И вот в этот странный воскресный вечер они принялись за псалом из «Песен Сиона». «Взглянув на себя, ощущаю я ужас, ведь жалкий, потерянный агнец я лишь»,
— пели они, а пронзительный, жалобный голос Юсефины звучал во главе преклонившей колено паствы. Ее голос выделялся даже в крупных собраниях. Она прославилась в округе резким голосом и тем, как свободно им пользовалась. Голос звонко, скорбно и жалобно скользил по ступеням мелодии с плавной неумолимостью, привычной в вестерботтенской юдоли, перекрывал все и был душераздирающим. «Взглянув на тебя, исполняюсь надежды, навстречу заблудшим, Господь, ты спешишь», — пела она отчаянным жалобным голосом, а папа Карл Вальфрид смущенно бурчал вслед за ней, как лодка, прицепленная к пароходу и беспомощно болтающаяся на волнах. Сыновья вежливо мычали в такт. Никто из них особо часто этот псалом не пел; его скорее отыскали и выбрали ради текста, потому что ведущая церемонии в глубине души почувствовала, что автор псалма обращался напрямую к маленькой воровке, дочери пианистки из Карелии. Но песня была сложной и незнакомой, звонкий, набожный голос Юсефины прокладывал дорогу вперед, пока остальные пытались прислушаться и разобраться в мелодии.«Взглянув на себя, я впадаю в унынье, ведь бремя греха мне тянуть нету сил».

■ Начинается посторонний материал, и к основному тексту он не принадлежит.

import Literature.MathematicalPhysics.QuantumLattice.HeisenbergOrderNeelProofs
import HarnessLib

/-!
# Kennedy–Lieb–Shastry / Dyson–Lieb–Simon: Néel order in the ground state — assembly

Trunk T-QLATTICE; sibling proof file of `HeisenbergOrder.lean` / `HeisenbergOrderNeelProofs.lean`
(named fact `kennedy_lieb_shastry_ground`, item
`provefact-Literature.MathematicalPhysics.QuantumLa-0a1fdca558`). No statement is introduced or
changed; no named fact is introduced. This file proves:

* `kls_heis_ineq4` — Kennedy–Lieb–Shastry, J. Stat. Phys. 53 (1988), inequality (4) in finite
  volume: on the even torus of side `L = 2k ≥ 4`, the `T = 0` infrared bound (A) at the momenta
  `q ≠ Q` (`ĝ_q² E_{q-Q} ≤ (-ε/2) E_q`, KLS eq. (1) with `e₀ = -3dε`) and the sum rule (C) give
  `-ε ≤ |Λ|⁻¹ ĝ_Q + (-ε/2)^{1/2} R_L(d)`, `R_L(d) = klsRiemannSum d L`;
* `heis_neelOrder_of_infraredBound` — with the Néel bound (N) `-ε ≥ S²/3` and an eventual bound
  `R_L(d) ≤ ρ < 2S/√6`, the order parameter `3|Λ|⁻¹ĝ_Q` of `HeisenbergOrder.lean` is eventually
  `≥ 3u₀(2u₀ - ρ) > 0`, `u₀ = S/√6` (KLS p. 1022: "This contradiction shows there must be Néel
  order"), hence `HasStaggeredEvenTorusLRO`;
* `kennedy_lieb_shastry_ground_of_infraredBound` — **the reduction of `kennedy_lieb_shastry_ground`
  to (A) and to the numerical input `limsup_L R_L(3) < 1/√6`** (needed only for `d = 3`, `S = ½`;
  for `S ≥ 1` the tree's `klsRiemannSum_eventually_le`, `limsup R_L(d) ≤ 0.69 < 2/√6`, is used).

## References

* [KLS1988JSP] T. Kennedy, E. H. Lieb, B. S. Shastry, J. Stat. Phys. 53 (1988) 1019–1030,
  pp. 1021–1022, eqs. (1)–(4).
* [DysonLiebSimon1978] F. J. Dyson, E. H. Lieb, B. Simon, J. Stat. Phys. 18 (1978) 335–383, §1.
-/

noncomputable section

open Filter Topology Matrix Finset
open Literature.MathematicalPhysics.QuantumLattice Literature.Probability.LatticeModels

namespace Literature.MathematicalPhysics.QuantumLattice

variable {d : ℕ}

/-! ### KLS inequality (4) in finite volume -/

/-- The pointwise step of (4): if `0 ≤ g`, `g² E' ≤ s E` with `E' > 0`, `s ≥ 0`, then
`g · (C/d) ≥ -√s · [E/E']^{1/2} {-C/d}₊`. [Kennedy–Lieb–Shastry 1988, from (1), (3) to (4)]
[folklore] -/
theorem kls_heis_pointwise {g E' E C dd s : ℝ} (hg : 0 ≤ g) (hE' : 0 < E') (hdd : 0 < dd)
    (hs : 0 ≤ s) (hA : g ^ 2 * E' ≤ s * E) :
    -(Real.sqrt s * (Real.sqrt (E / E') * max (-C / dd) 0)) ≤ g * (C / dd) := by
  rcases le_or_gt 0 C with hC | hC
  · have h1 : 0 ≤ g * (C / dd) := mul_nonneg hg (div_nonneg hC hdd.le)
    have h2 : 0 ≤ Real.sqrt s * (Real.sqrt (E / E') * max (-C / dd) 0) := by positivity
    linarith
  · have hCd : 0 < -C / dd := div_pos (by linarith) hdd
    rw [max_eq_left hCd.le]
    -- `g ≤ √s √(E / E')`
    have h3 : g ^ 2 ≤ s * (E / E') := by
      rw [mul_div_assoc', le_div_iff₀ hE']
      exact hA
    have h4 : g ≤ Real.sqrt s * Real.sqrt (E / E') := by
      rw [← Real.sqrt_mul hs]
      exact Real.le_sqrt_of_sq_le h3
    have h5 : g * (-C / dd) ≤ Real.sqrt s * Real.sqrt (E / E') * (-C / dd) :=
      mul_le_mul_of_nonneg_right h4 hCd.le
    have h6 : g * (C / dd) = -(g * (-C / dd)) := by ring
    have h7 : Real.sqrt s * (Real.sqrt (E / E') * (-C / dd)) =
        Real.sqrt s * Real.sqrt (E / E') * (-C / dd) := by ring
    rw [h6, h7, neg_le_neg_iff]
    exact h5

/-- Reindexing the punctured momentum sum by the shift `p = q - Q`:
`Σ_{q ≠ Q} F(q - Q) = Σ_{p ≠ 0} F(p)`. [folklore] -/
theorem sum_erase_neelIndex_shift (k : ℕ) [NeZero (2 * k)] (F : TorusSite d (2 * k) → ℝ) :
    ∑ q ∈ (univ : Finset (TorusSite d (2 * k))).erase (neelIndex (2 * k)), F (q - neelIndex (2 * k)) =
      ∑ p ∈ (univ : Finset (TorusSite d (2 * k))).erase 0, F p := by
  refine sum_equiv (Equiv.subRight (neelIndex (2 * k) : TorusSite d (2 * k))) ?_ ?_
  · intro q
    simp only [mem_erase, mem_univ, and_true, Equiv.subRight_apply, ne_eq, sub_eq_zero]
  · intro q _
    rfl

/-- **Kennedy–Lieb–Shastry's inequality (4) in finite volume.** On the even torus of side
`L = 2k ≥ 4`, `d ≥ 1`: if the `T = 0` infrared bound holds at every `q ≠ Q` in the form
`0 ≤ ĝ_q`, `ĝ_q² E_{q-Q} ≤ (-ε/2) E_q` (KLS eq. (1), `f_q² = e₀E_q/(6dE_{q-Q})`, `e₀ = -3dε`), then
`-ε ≤ |Λ|⁻¹ ĝ_Q + (-ε/2)^{1/2} R_L(d)` with the punctured Riemann sum `R_L(d) = klsRiemannSum d L`
of the KLS integrand: split the sum rule (C) at `q = Q` (`Σᵢ cos Qᵢ = -d`), bound every other
term below by the infrared bound, and substitute `q = p + Q`.
[Kennedy–Lieb–Shastry 1988, eqs. (3)–(4)] [cite: KLS1988JSP, eqs. (3)–(4)] -/
theorem kls_heis_ineq4 (hd : 1 ≤ d) {n k : ℕ} (hk : 2 ≤ k)
    (hA : ∀ q : TorusSite d (2 * k), q ≠ neelIndex (2 * k) →
      0 ≤ heisStructureFactor 0 (2 * k) n q ∧
        heisStructureFactor 0 (2 * k) n q ^ 2 *
            dispersion (latticeMomentum (2 * k) (q - neelIndex (2 * k))) ≤
          (-heisBondCorr (d := d) 0 (2 * k) n / 2) * dispersion (latticeMomentum (2 * k) q)) :
    -heisBondCorr (d := d) 0 (2 * k) n ≤
      heisStructureFactor 0 (2 * k) n (neelIndex (2 * k) : TorusSite d (2 * k)) /
          ((2 * k : ℕ) : ℝ) ^ d +
        Real.sqrt (-heisBondCorr (d := d) 0 (2 * k) n / 2) * klsRiemannSum d (2 * k) := by
  haveI : NeZero (2 * k) := ⟨by omega⟩
  have hd0 : (0 : ℝ) < d := by exact_mod_cast (show 0 < d by omega)
  have h2k : (0 : ℝ) < ((2 * k : ℕ) : ℝ) := by exact_mod_cast (show 0 < 2 * k by omega)
  have hL : (0 : ℝ) < ((2 * k : ℕ) : ℝ) ^ d := pow_pos h2k d
  set Q : TorusSite d (2 * k) := neelIndex (2 * k) with hQ
  set ε := heisBondCorr (d := d) 0 (2 * k) n with hε
  set s := -ε / 2 with hs_def
  -- `s ≥ 0` from the Néel bound
  have hN := heisBondCorr_le hd n k hk
  have hs : 0 ≤ s := by
    rw [hs_def]
    have : 0 ≤ ((n : ℝ) / 2) ^ 2 / 3 := by positivity
    linarith
  -- the sum rule split at `Q`
  have hC := heis_sumRule_split hd 0 k n
  rw [← hε, ← hQ] at hC
  -- termwise lower bound
  have hterm : ∀ q ∈ (univ : Finset (TorusSite d (2 * k))).erase Q,
      -(Real.sqrt s * klsIntegrand d (latticeMomentum (2 * k) (q - Q))) ≤
        heisStructureFactor 0 (2 * k) n q * (torusCosSum (2 * k) q / d) := by
    intro q hq
    have hqQ : q ≠ Q := (mem_erase.1 hq).1
    obtain ⟨hg, hAq⟩ := hA q hqQ
    have hE' : 0 < dispersion (latticeMomentum (2 * k) (q - Q)) :=
      dispersion_latticeMomentum_pos (sub_ne_zero.2 hqQ)
    rw [hQ, klsIntegrand_latticeMomentum_sub_neelIndex k q]
    rw [hQ, dispersion_latticeMomentum_sub_neelIndex k q] at hE' hAq
    exact kls_heis_pointwise hg hE' hd0 hs hAq
  have hsum : -(Real.sqrt s * (((2 * k : ℕ) : ℝ) ^ d * klsRiemannSum d (2 * k))) ≤
      ∑ q ∈ (univ : Finset (TorusSite d (2 * k))).erase Q,
        heisStructureFactor 0 (2 * k) n q * (torusCosSum (2 * k) q / d) := by
    have h := sum_le_sum hterm
    rw [sum_neg_distrib, ← mul_sum, hQ, sum_erase_neelIndex_shift k
      (fun p => klsIntegrand d (latticeMomentum (2 * k) p)), ← hQ] at h
    rw [klsRiemannSum_of_neZero, mul_div_cancel₀ _ hL.ne']
    exact h
  -- assemble: `ε L^d = -ĝ_Q + Σ ≥ -ĝ_Q - √s L^d R`
  have hkey : -ε * ((2 * k : ℕ) : ℝ) ^ d ≤ heisStructureFactor 0 (2 * k) n Q +
      Real.sqrt s * klsRiemannSum d (2 * k) * ((2 * k : ℕ) : ℝ) ^ d := by
    have : ε * ((2 * k : ℕ) : ℝ) ^ d ≥ -heisStructureFactor 0 (2 * k) n Q -
        Real.sqrt s * (((2 * k : ℕ) : ℝ) ^ d * klsRiemannSum d (2 * k)) := by
      rw [hC]; linarith
    nlinarith [this]
  rw [div_add' _ _ _ hL.ne', le_div_iff₀ hL]
  linarith [hkey]

/-! ### Néel order from the infrared bound and a bound on the Riemann sums -/

/-- `(S/√6)² = (S²/3)/2` and `S/√6 > 0`: the constant `u₀` of the assembly. [folklore] -/
theorem neel_u0_sq (n : ℕ) :
    ((n : ℝ) / 2 / Real.sqrt 6) ^ 2 = ((n : ℝ) / 2) ^ 2 / 3 / 2 := by
  rw [div_pow, Real.sq_sqrt (by norm_num : (0 : ℝ) ≤ 6)]
  ring

/-- **Néel order from (A) and an eventual bound on the Riemann sums** (Kennedy–Lieb–Shastry's
contradiction argument, made quantitative in finite volume). For `d ≥ 2`, spin `S = n/2 ≥ ½`:
if the `T = 0` infrared bound (A) holds on all even tori of side `2k ≥ 4` and
`R_L(d) ≤ ρ < 2S/√6 = n/√6` for all large `L`, then for every `J > 0` the ground states of
`J Σ 𝐒_x·𝐒_y` have Néel long-range order along even tori: with `s = -ε ≥ S²/3` (N),
`u = (s/2)^{1/2} ≥ u₀ = S/√6` and (4) `2u² ≤ |Λ|⁻¹ĝ_Q + uρ`, the order parameter is
`3|Λ|⁻¹ĝ_Q ≥ 3(2u² - ρu) ≥ 3u₀(2u₀ - ρ) > 0` (`t ↦ 2t² - ρt` increases on `t ≥ ρ/4`).
[Kennedy–Lieb–Shastry 1988, p. 1022 ("Thus, (4) implies that `e₀ ≤ 0.550`. However, taking the
Néel state as a variational state shows that `-e₀` is less than `-3/4` … there must be Néel
order"); Dyson–Lieb–Simon 1978, §1] [cite: KLS1988JSP, p. 1022] -/
theorem heis_neelOrder_of_infraredBound (hd : 2 ≤ d) {n : ℕ} (hn : 1 ≤ n)
    (hA : ∀ k : ℕ, 2 ≤ k → ∀ q : TorusSite d (2 * k), q ≠ neelIndex (2 * k) →
      0 ≤ heisStructureFactor 0 (2 * k) n q ∧
        heisStructureFactor 0 (2 * k) n q ^ 2 *
            dispersion (latticeMomentum (2 * k) (q - neelIndex (2 * k))) ≤
          (-heisBondCorr (d := d) 0 (2 * k) n / 2) * dispersion (latticeMomentum (2 * k) q))
    (hρ : ∃ ρ : ℝ, ρ < n / Real.sqrt 6 ∧ ∀ᶠ L : ℕ in atTop, klsRiemannSum d L ≤ ρ)
    {J : ℝ} (hJ : 0 < J) :
    HasStaggeredEvenTorusLRO (fun L x y => groundStateSpinCorrTorus (d := d) L n J x y) := by
  rw [hasStaggeredEvenTorusLRO_iff_holds]
  obtain ⟨ρ, hρlt, hρev⟩ := hρ
  have hd1 : 1 ≤ d := by omega
  -- the constants
  set u₀ : ℝ := (n : ℝ) / 2 / Real.sqrt 6 with hu₀_def
  have h6 : (0 : ℝ) < Real.sqrt 6 := Real.sqrt_pos.2 (by norm_num)
  have hn1 : (1 : ℝ) ≤ n := by exact_mod_cast hn
  have hu₀pos : 0 < u₀ := by positivity
  have hu₀sq : u₀ ^ 2 = ((n : ℝ) / 2) ^ 2 / 3 / 2 := neel_u0_sq n
  have h2u₀ : 2 * u₀ = n / Real.sqrt 6 := by rw [hu₀_def]; ring
  have hρ2 : ρ < 2 * u₀ := by rwa [h2u₀]
  set c : ℝ := 3 * (u₀ * (2 * u₀ - ρ)) with hc_def
  have hc : 0 < c := by
    have : 0 < 2 * u₀ - ρ := by linarith
    positivity
  -- eventually `R_{2k+2} ≤ ρ`
  have h2k : Tendsto (fun k : ℕ => 2 * k + 2) atTop atTop :=
    tendsto_atTop_atTop.2 fun b => ⟨b, fun k hk => by omega⟩
  have hRk : ∀ᶠ k : ℕ in atTop, klsRiemannSum d (2 * k + 2) ≤ ρ := h2k.eventually hρev
  -- eventually the order parameter is `≥ c`
  have hev : ∀ᶠ k : ℕ in atTop, c ≤
      (∑ x : TorusSite d (2 * k + 2), ∑ y : TorusSite d (2 * k + 2),
          (-1 : ℝ) ^ (∑ i, (x i).val) * (-1) ^ (∑ i, (y i).val) *
            groundStateSpinCorrTorus (2 * k + 2) n J x y) / ((2 * k + 2 : ℕ) : ℝ) ^ (2 * d) := by
    filter_upwards [hRk, eventually_ge_atTop 1] with k hRk' hk1
    -- work on the torus of side `2K`, `K = k + 1 ≥ 2`
    haveI : NeZero (2 * (k + 1)) := ⟨by omega⟩
    have hK : 2 ≤ k + 1 := by omega
    have hsum := neelSum_eq (d := d) n (k + 1) hJ
    have h4 := kls_heis_ineq4 hd1 hK (hA (k + 1) hK)
    have hN := heisBondCorr_le hd1 n (k + 1) hK
    have hR0 : 0 ≤ klsRiemannSum d (2 * (k + 1)) := klsRiemannSum_nonneg _ _
    have hRρ : klsRiemannSum d (2 * (k + 1)) ≤ ρ := hRk'
    set s : ℝ := -heisBondCorr (d := d) 0 (2 * (k + 1)) n with hs_def
    set m : ℝ := heisStructureFactor 0 (2 * (k + 1)) n
      (neelIndex (2 * (k + 1)) : TorusSite d (2 * (k + 1))) / ((2 * (k + 1) : ℕ) : ℝ) ^ d with hm_def
    set R : ℝ := klsRiemannSum d (2 * (k + 1)) with hR_def
    have hs0 : u₀ ^ 2 ≤ s / 2 := by rw [hu₀sq]; linarith
    set u : ℝ := Real.sqrt (s / 2) with hu_def
    have hu0 : 0 ≤ u := Real.sqrt_nonneg _
    have hsu : s = 2 * u ^ 2 := by
      rw [hu_def, Real.sq_sqrt (le_trans (sq_nonneg u₀) hs0)]
      ring
    have huu₀ : u₀ ≤ u := by
      rw [hu_def]
      calc u₀ = Real.sqrt (u₀ ^ 2) := (Real.sqrt_sq hu₀pos.le).symm
        _ ≤ Real.sqrt (s / 2) := Real.sqrt_le_sqrt hs0
    -- (4): `2u² ≤ m + u R ≤ m + u ρ`
    have h4' : 2 * u ^ 2 ≤ m + u * ρ := by
      have : s ≤ m + u * R := h4
      nlinarith [mul_le_mul_of_nonneg_left hRρ hu0]
    -- monotonicity of `t ↦ 2t² - ρ t` on `t ≥ u₀ ≥ ρ/4`
    have hmono : u₀ * (2 * u₀ - ρ) ≤ 2 * u ^ 2 - u * ρ := by
      nlinarith [mul_nonneg (sub_nonneg.2 huu₀) (show 0 ≤ 2 * (u + u₀) - ρ by linarith)]
    show c ≤ (∑ x : TorusSite d (2 * (k + 1)), ∑ y : TorusSite d (2 * (k + 1)),
          (-1 : ℝ) ^ (∑ i, (x i).val) * (-1) ^ (∑ i, (y i).val) *
            groundStateSpinCorrTorus (2 * (k + 1)) n J x y) / ((2 * (k + 1) : ℕ) : ℝ) ^ (2 * d)
    rw [hsum, hc_def]
    linarith
  refine hc.trans_le (le_liminf_of_le ?_ hev)
  exact isCoboundedUnder_ge_of_le atTop fun k => by
    haveI : NeZero (2 * k + 2) := ⟨by omega⟩
    exact neelSum_le (d := d) n (2 * k + 2) hJ

/-- `√2/2 < 2/√6` (the XY constant `1/√2` against the Néel threshold at spin `1`). [folklore] -/
theorem sqrt_two_div_two_lt_two_div_sqrt_six : Real.sqrt 2 / 2 < 2 / Real.sqrt 6 := by
  have h6 : (0 : ℝ) < Real.sqrt 6 := Real.sqrt_pos.2 (by norm_num)
  rw [div_lt_div_iff₀ two_pos h6, ← Real.sqrt_mul (by norm_num : (0 : ℝ) ≤ 2)]
  have : Real.sqrt (2 * 6) < 4 := by
    rw [Real.sqrt_lt' (by norm_num)]
    norm_num
  linarith

/-- For spin `S ≥ 1` (`n ≥ 2`) the tree's bound on the Riemann sums suffices:
`R_L(d) ≤ 0.69 < 1/√2 < 2/√6 ≤ n/√6` eventually (`klsRiemannSum_eventually_le`).
[Kennedy–Lieb–Shastry 1988, p. 1020 ("the ground state of the two-dimensional Heisenberg
antiferromagnet has Néel order if the spin is at least 1")] [folklore] -/
theorem klsRiemannSum_eventually_le_neel (hd : 2 ≤ d) {n : ℕ} (hn : 2 ≤ n) :
    ∃ ρ : ℝ, ρ < n / Real.sqrt 6 ∧ ∀ᶠ L : ℕ in atTop, klsRiemannSum d L ≤ ρ := by
  obtain ⟨ρ, hρ, hev⟩ := klsRiemannSum_eventually_le d hd
  refine ⟨ρ, ?_, hev⟩
  have h6 : (0 : ℝ) < Real.sqrt 6 := Real.sqrt_pos.2 (by norm_num)
  have hn2 : (2 : ℝ) ≤ n := by exact_mod_cast hn
  have h2 : 2 / Real.sqrt 6 ≤ n / Real.sqrt 6 := div_le_div_of_nonneg_right hn2 h6.le
  linarith [sqrt_two_div_two_lt_two_div_sqrt_six]

/-- **Kennedy–Lieb–Shastry / Dyson–Lieb–Simon from the infrared bound and the `d = 3` numerics.**
If the `T = 0` infrared bound (A) of Kennedy–Lieb–Shastry (J. Stat. Phys. 53 (1988), eq. (1), in
the finite-volume form `0 ≤ ĝ_q`, `ĝ_q² E_{q-Q} ≤ (-ε/2) E_q` for `q ≠ Q` on the even tori
`(ℤ/2kℤ)^d`, `k ≥ 2`, `d ≥ 2`, all spins) holds, and the punctured Riemann sums of the KLS
integrand in `d = 3` satisfy `R_L(3) ≤ ρ < 1/√6` for all large `L` (KLS p. 1022:
`∫ = 0.0824·√18 = 0.35 < 0.408`), then `kennedy_lieb_shastry_ground` holds: `d = 3, S = ½` by the
numerical input, `d ∈ {2, 3}, S ≥ 1` by `limsup R_L(d) ≤ 0.69` (`klsRiemannSum_eventually_le`).
[Kennedy–Lieb–Shastry 1988, Theorem (p. 1022) and p. 1020; Dyson–Lieb–Simon 1978]
[cite: KLS1988JSP, pp. 1020–1022] -/
theorem kennedy_lieb_shastry_ground_of_infraredBound
    (hA : ∀ (d : ℕ), 2 ≤ d → ∀ (n : ℕ), 1 ≤ n → ∀ (k : ℕ), 2 ≤ k →
      ∀ q : TorusSite d (2 * k), q ≠ neelIndex (2 * k) →
        0 ≤ heisStructureFactor 0 (2 * k) n q ∧
          heisStructureFactor 0 (2 * k) n q ^ 2 *
              dispersion (latticeMomentum (2 * k) (q - neelIndex (2 * k))) ≤
            (-heisBondCorr (d := d) 0 (2 * k) n / 2) * dispersion (latticeMomentum (2 * k) q))
    (hR : ∃ ρ : ℝ, ρ < 1 / Real.sqrt 6 ∧ ∀ᶠ L : ℕ in atTop, klsRiemannSum 3 L ≤ ρ) :
    kennedy_lieb_shastry_ground := by
  intro d n h J hJ
  rcases h with ⟨rfl, hn⟩ | ⟨rfl, hn⟩
  · -- `d = 3`, `S ≥ ½`
    rcases Nat.lt_or_ge n 2 with hn1 | hn2
    · obtain rfl : n = 1 := by omega
      refine heis_neelOrder_of_infraredBound (by norm_num) le_rfl (hA 3 (by norm_num) 1 le_rfl)
        ?_ hJ
      simpa using hR
    · exact heis_neelOrder_of_infraredBound (by norm_num) hn (hA 3 (by norm_num) n hn)
        (klsRiemannSum_eventually_le_neel (by norm_num) hn2) hJ
  · -- `d = 2`, `S ≥ 1`
    exact heis_neelOrder_of_infraredBound le_rfl (by omega) (hA 2 le_rfl n (by omega))
      (klsRiemannSum_eventually_le_neel le_rfl hn) hJ

end Literature.MathematicalPhysics.QuantumLattice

Никанор пел, низко и, по-видимому, с чувством праведности склонившись над стулом, а сам краем глаза напряженно выжидающе поглядывал на Эву-Лийсу. Она сидела с закрытыми глазами, наклонившись вперед.
Ее лицо казалось сморщенным, как в судороге, губы вяло двигались, словно она пыталась подпевать, хотя в глубине души не хотела или не могла себя заставить. «Взгляну на тебя, и тревога исчезнет, Спаситель мой, все ты грехи искупил».
Затем Юсефина Маркстрём начала молитву:
— Дорогой Иисус, —
произнесла она на чистом шведском тем чрезвычайно шведским голосом, который иногда использовала для особых случаев и который в глазах детей всегда придавал ее словам более серьезный, священный тон, — дорогой Иисус, ты видишь, Эва-Лийса согрешила. Будь милостив, обернись к ней и смой грехи ее кровью Агнца. Она украла и припрятала деньги, и не созналась в обмане, и швырнула монетку на стол (она почти сразу начала сбиваться и переходить на диалект, как будто местный говор, как строптивый конь, нехотя подчинялся церковному шведскому и лишь вначале изволил соответствовать торжественности ситуации), и вот мы молим тебя, дорогой Иисус, в милости твоей сжалиться над сим дитем, свершившим столь тяжкий грех и едва способным понять, как она согрешила. За этими словами последовала пауза, Юсефина смахнула первые слезы и одновременно, похоже, воспользовалась случаем привести речь в порядок, чтобы та больше походила на ту торжественную манеру говорить, в народе именуемую «швенским». — Дорогой Иисус, — продолжила она с той же огромной серьезностью и искренностью, ты не оставляешь нас несчастных в нашей нужде и наверняка знаешь, как сложно прокормить все эти голодные рты, но мы трудимся с утра до ночи в поте лица и терпим невзгоды, но, дорогой господь Иисус, ты сам знаешь, что воровать — такого с нами не случалось! Нет уж, вот воровать никогда не воровали, никогда!И тут в звенящей тишине кухни Никанор услышал, как папа Карл Вальфрид невнятным голосом заискивающе поддакнул: «Нет, это правда так и есть, никогда не воровали!»